### EXERCISE AIM:
Would you repeat every line of the data exactly?

++++ DATA SUPPLIED

import Literature.MathematicalPhysics.QuantumFieldTheory.Balaban1983to89.Node00.Carriers3
import Literature.MathematicalPhysics.QuantumFieldTheory.Balaban1983to89.Node00.WorldFrame
import Literature.MathematicalPhysics.QuantumFieldTheory.Balaban1983to89.B12Lemma4ConcreteFrame
import Literature.MathematicalPhysics.QuantumFieldTheory.Balaban1983to89.B12StepObligation
import Literature.MathematicalPhysics.QuantumFieldTheory.Balaban1983to89.B12BetaSmooth
import Literature.MathematicalPhysics.QuantumFieldTheory.Balaban1983to89.B12BetaHolo
import Literature.MathematicalPhysics.QuantumFieldTheory.Balaban1983to89.B13NodeTorusFamily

++++++++

### ANSWER FOR THE TASK:
import Literature.MathematicalPhysics.QuantumFieldTheory.Balaban1983to89.Node00.Carriers3
import Literature.MathematicalPhysics.QuantumFieldTheory.Balaban1983to89.Node00.WorldFrame
import Literature.MathematicalPhysics.QuantumFieldTheory.Balaban1983to89.B12Lemma4ConcreteFrame
import Literature.MathematicalPhysics.QuantumFieldTheory.Balaban1983to89.B12StepObligation
import Literature.MathematicalPhysics.QuantumFieldTheory.Balaban1983to89.B12BetaSmooth
import Literature.MathematicalPhysics.QuantumFieldTheory.Balaban1983to89.B12BetaHolo
import Literature.MathematicalPhysics.QuantumFieldTheory.Balaban1983to89.B13NodeTorusFamily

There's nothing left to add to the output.